[WORKING DATA]:
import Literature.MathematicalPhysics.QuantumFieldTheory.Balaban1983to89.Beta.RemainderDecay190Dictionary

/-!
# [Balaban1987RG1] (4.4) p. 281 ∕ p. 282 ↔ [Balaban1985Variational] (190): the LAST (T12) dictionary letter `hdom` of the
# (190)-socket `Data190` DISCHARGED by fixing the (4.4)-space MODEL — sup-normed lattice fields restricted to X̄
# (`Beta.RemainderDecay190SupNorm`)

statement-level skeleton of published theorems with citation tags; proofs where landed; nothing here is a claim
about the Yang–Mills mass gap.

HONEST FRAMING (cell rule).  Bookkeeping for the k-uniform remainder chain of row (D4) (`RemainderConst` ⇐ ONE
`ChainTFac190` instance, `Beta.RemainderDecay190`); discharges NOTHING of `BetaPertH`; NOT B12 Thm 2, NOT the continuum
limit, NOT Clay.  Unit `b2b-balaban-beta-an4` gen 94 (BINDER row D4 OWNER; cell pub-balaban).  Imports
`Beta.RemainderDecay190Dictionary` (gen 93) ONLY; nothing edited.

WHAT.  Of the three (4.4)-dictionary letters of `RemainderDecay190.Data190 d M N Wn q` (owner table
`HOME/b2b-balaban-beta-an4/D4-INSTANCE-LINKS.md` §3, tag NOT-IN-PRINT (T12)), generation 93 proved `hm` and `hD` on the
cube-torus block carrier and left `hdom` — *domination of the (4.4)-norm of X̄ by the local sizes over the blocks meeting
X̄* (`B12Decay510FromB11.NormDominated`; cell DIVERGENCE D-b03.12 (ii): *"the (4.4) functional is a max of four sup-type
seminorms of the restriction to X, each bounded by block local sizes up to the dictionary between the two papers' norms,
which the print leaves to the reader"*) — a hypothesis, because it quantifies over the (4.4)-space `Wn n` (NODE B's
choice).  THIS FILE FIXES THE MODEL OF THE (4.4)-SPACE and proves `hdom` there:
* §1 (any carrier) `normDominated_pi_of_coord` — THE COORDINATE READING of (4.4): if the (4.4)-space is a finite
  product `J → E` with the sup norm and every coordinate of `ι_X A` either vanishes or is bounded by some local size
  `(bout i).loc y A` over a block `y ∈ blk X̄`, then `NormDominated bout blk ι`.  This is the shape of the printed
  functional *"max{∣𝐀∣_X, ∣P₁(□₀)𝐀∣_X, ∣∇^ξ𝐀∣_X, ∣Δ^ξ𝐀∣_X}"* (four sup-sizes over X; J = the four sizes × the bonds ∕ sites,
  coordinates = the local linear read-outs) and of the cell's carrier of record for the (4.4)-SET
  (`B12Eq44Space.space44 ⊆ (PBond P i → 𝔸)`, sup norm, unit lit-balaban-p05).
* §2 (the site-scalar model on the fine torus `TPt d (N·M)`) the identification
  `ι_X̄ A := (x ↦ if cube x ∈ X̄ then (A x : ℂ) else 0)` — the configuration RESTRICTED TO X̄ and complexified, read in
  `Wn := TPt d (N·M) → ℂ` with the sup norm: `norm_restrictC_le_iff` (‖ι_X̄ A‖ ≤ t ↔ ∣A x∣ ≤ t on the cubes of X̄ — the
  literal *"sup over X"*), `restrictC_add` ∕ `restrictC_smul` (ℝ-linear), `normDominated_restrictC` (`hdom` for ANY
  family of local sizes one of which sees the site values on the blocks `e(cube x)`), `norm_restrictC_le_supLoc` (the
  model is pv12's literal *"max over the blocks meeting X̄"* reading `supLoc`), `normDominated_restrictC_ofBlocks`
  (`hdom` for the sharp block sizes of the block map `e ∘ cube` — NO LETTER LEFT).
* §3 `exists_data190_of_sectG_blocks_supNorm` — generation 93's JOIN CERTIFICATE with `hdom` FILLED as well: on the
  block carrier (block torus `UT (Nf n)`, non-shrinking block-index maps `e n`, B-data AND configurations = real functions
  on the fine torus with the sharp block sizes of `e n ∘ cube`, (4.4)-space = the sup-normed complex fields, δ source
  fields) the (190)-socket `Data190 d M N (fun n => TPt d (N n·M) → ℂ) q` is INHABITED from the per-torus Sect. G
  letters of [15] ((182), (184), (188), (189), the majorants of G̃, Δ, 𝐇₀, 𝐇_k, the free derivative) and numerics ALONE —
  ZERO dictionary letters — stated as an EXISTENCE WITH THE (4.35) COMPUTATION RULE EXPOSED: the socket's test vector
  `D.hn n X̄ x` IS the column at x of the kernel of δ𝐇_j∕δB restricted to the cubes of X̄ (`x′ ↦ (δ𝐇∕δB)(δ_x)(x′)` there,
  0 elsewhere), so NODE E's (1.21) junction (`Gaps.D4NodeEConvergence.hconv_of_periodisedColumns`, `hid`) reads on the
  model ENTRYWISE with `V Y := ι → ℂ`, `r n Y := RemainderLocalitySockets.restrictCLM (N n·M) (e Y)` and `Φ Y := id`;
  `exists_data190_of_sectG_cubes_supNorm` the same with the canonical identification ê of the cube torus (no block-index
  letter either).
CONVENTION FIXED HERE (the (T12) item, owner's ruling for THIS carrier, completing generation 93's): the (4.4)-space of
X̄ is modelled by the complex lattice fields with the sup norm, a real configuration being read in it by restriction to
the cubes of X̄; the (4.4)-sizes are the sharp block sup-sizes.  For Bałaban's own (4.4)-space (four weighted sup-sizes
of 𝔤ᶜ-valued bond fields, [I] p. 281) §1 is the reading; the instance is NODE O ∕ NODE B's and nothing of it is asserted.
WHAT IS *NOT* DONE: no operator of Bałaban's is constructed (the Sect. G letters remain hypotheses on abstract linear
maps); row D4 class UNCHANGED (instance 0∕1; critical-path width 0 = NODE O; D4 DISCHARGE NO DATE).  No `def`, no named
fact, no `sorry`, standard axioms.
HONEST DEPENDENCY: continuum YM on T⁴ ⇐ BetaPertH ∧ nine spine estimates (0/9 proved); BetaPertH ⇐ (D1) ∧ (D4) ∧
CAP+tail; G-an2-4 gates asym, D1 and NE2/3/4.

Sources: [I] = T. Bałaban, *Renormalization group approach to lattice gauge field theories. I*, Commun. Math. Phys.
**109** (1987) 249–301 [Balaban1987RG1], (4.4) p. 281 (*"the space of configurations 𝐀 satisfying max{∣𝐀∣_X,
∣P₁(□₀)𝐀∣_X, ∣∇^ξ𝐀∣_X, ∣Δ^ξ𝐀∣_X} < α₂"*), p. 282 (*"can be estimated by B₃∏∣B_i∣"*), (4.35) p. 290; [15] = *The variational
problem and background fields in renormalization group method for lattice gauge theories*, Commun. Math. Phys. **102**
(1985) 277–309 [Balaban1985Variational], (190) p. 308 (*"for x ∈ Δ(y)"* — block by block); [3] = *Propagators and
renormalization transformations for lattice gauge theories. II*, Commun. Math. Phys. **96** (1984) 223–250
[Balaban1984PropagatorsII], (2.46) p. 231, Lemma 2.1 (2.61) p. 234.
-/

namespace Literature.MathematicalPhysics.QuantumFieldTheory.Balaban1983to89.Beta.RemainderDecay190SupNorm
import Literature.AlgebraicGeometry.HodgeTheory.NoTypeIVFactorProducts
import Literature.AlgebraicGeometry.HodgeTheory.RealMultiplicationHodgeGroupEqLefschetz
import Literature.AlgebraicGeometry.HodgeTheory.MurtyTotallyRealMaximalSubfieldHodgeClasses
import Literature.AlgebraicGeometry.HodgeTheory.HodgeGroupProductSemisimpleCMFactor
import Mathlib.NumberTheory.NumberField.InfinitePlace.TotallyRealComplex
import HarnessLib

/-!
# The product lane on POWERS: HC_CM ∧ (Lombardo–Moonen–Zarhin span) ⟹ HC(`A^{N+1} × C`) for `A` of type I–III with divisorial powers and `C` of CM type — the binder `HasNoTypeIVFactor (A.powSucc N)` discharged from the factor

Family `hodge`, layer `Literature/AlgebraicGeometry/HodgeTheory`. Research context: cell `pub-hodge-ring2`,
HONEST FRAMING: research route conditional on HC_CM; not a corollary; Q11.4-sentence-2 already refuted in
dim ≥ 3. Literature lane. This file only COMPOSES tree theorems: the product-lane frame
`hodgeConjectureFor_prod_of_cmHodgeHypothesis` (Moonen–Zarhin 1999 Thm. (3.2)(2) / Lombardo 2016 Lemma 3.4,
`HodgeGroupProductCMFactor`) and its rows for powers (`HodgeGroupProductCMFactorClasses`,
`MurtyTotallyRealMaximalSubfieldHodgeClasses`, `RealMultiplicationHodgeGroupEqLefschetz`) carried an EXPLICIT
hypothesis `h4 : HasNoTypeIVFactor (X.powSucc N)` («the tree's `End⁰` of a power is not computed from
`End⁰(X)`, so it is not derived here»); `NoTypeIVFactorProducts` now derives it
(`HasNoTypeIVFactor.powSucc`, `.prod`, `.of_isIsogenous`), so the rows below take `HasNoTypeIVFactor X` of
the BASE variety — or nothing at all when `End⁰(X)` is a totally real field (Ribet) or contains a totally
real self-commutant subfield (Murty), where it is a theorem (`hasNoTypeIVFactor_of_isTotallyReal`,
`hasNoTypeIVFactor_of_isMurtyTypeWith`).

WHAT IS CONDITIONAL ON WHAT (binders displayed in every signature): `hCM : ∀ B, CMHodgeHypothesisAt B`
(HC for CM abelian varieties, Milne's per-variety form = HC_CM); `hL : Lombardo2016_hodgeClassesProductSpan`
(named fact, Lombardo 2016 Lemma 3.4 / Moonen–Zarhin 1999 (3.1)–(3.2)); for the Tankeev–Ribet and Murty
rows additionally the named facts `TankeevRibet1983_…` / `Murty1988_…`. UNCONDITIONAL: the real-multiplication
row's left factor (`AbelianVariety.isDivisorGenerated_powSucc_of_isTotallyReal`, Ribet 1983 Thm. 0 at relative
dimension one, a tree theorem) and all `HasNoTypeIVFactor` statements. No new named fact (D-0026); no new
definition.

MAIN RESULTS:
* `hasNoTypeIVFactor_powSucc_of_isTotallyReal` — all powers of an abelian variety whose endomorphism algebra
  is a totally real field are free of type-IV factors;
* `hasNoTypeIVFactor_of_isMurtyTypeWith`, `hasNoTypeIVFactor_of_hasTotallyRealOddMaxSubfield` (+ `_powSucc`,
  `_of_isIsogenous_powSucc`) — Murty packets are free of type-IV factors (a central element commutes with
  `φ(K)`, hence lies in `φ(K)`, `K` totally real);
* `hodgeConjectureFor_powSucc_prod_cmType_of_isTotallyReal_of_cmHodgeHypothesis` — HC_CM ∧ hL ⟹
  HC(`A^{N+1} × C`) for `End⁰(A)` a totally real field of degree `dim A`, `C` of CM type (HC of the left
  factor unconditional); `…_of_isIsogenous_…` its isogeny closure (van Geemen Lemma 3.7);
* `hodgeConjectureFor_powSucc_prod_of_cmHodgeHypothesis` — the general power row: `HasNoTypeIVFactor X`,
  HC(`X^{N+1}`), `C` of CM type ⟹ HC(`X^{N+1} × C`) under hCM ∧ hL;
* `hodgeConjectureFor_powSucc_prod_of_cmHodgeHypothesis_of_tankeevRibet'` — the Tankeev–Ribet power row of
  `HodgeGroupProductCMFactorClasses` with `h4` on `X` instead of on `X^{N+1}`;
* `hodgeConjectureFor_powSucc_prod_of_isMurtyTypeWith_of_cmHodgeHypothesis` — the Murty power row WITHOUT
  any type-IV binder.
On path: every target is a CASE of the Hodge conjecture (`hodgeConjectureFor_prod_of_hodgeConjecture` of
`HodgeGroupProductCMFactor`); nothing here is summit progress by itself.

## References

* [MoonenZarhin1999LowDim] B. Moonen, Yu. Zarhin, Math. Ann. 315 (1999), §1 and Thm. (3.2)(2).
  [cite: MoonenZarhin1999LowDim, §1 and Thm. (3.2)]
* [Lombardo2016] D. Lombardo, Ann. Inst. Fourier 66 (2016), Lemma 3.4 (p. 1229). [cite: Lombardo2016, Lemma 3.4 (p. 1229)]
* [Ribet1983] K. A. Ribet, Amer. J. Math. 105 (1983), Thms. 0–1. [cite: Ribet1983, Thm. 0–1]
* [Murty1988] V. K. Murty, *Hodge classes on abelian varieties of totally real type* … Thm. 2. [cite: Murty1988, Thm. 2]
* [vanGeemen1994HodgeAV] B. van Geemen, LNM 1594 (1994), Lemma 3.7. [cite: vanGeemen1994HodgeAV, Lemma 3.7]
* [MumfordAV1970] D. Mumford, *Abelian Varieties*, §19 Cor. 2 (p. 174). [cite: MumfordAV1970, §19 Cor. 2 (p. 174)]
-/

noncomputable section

[WORK TASK]:
The reply should hold only the lines from the top of the records through the line that has "seminorms of the", each one exact.

[RESULT FOR THIS EXERCISE]:
import Literature.MathematicalPhysics.QuantumFieldTheory.Balaban1983to89.Beta.RemainderDecay190Dictionary

/-!
# [Balaban1987RG1] (4.4) p. 281 ∕ p. 282 ↔ [Balaban1985Variational] (190): the LAST (T12) dictionary letter `hdom` of the
# (190)-socket `Data190` DISCHARGED by fixing the (4.4)-space MODEL — sup-normed lattice fields restricted to X̄
# (`Beta.RemainderDecay190SupNorm`)

statement-level skeleton of published theorems with citation tags; proofs where landed; nothing here is a claim
about the Yang–Mills mass gap.

HONEST FRAMING (cell rule).  Bookkeeping for the k-uniform remainder chain of row (D4) (`RemainderConst` ⇐ ONE
`ChainTFac190` instance, `Beta.RemainderDecay190`); discharges NOTHING of `BetaPertH`; NOT B12 Thm 2, NOT the continuum
limit, NOT Clay.  Unit `b2b-balaban-beta-an4` gen 94 (BINDER row D4 OWNER; cell pub-balaban).  Imports
`Beta.RemainderDecay190Dictionary` (gen 93) ONLY; nothing edited.

WHAT.  Of the three (4.4)-dictionary letters of `RemainderDecay190.Data190 d M N Wn q` (owner table
`HOME/b2b-balaban-beta-an4/D4-INSTANCE-LINKS.md` §3, tag NOT-IN-PRINT (T12)), generation 93 proved `hm` and `hD` on the
cube-torus block carrier and left `hdom` — *domination of the (4.4)-norm of X̄ by the local sizes over the blocks meeting
X̄* (`B12Decay510FromB11.NormDominated`; cell DIVERGENCE D-b03.12 (ii): *"the (4.4) functional is a max of four sup-type
seminorms of the restriction to X, each bounded by block local sizes up to the dictionary between the two papers' norms,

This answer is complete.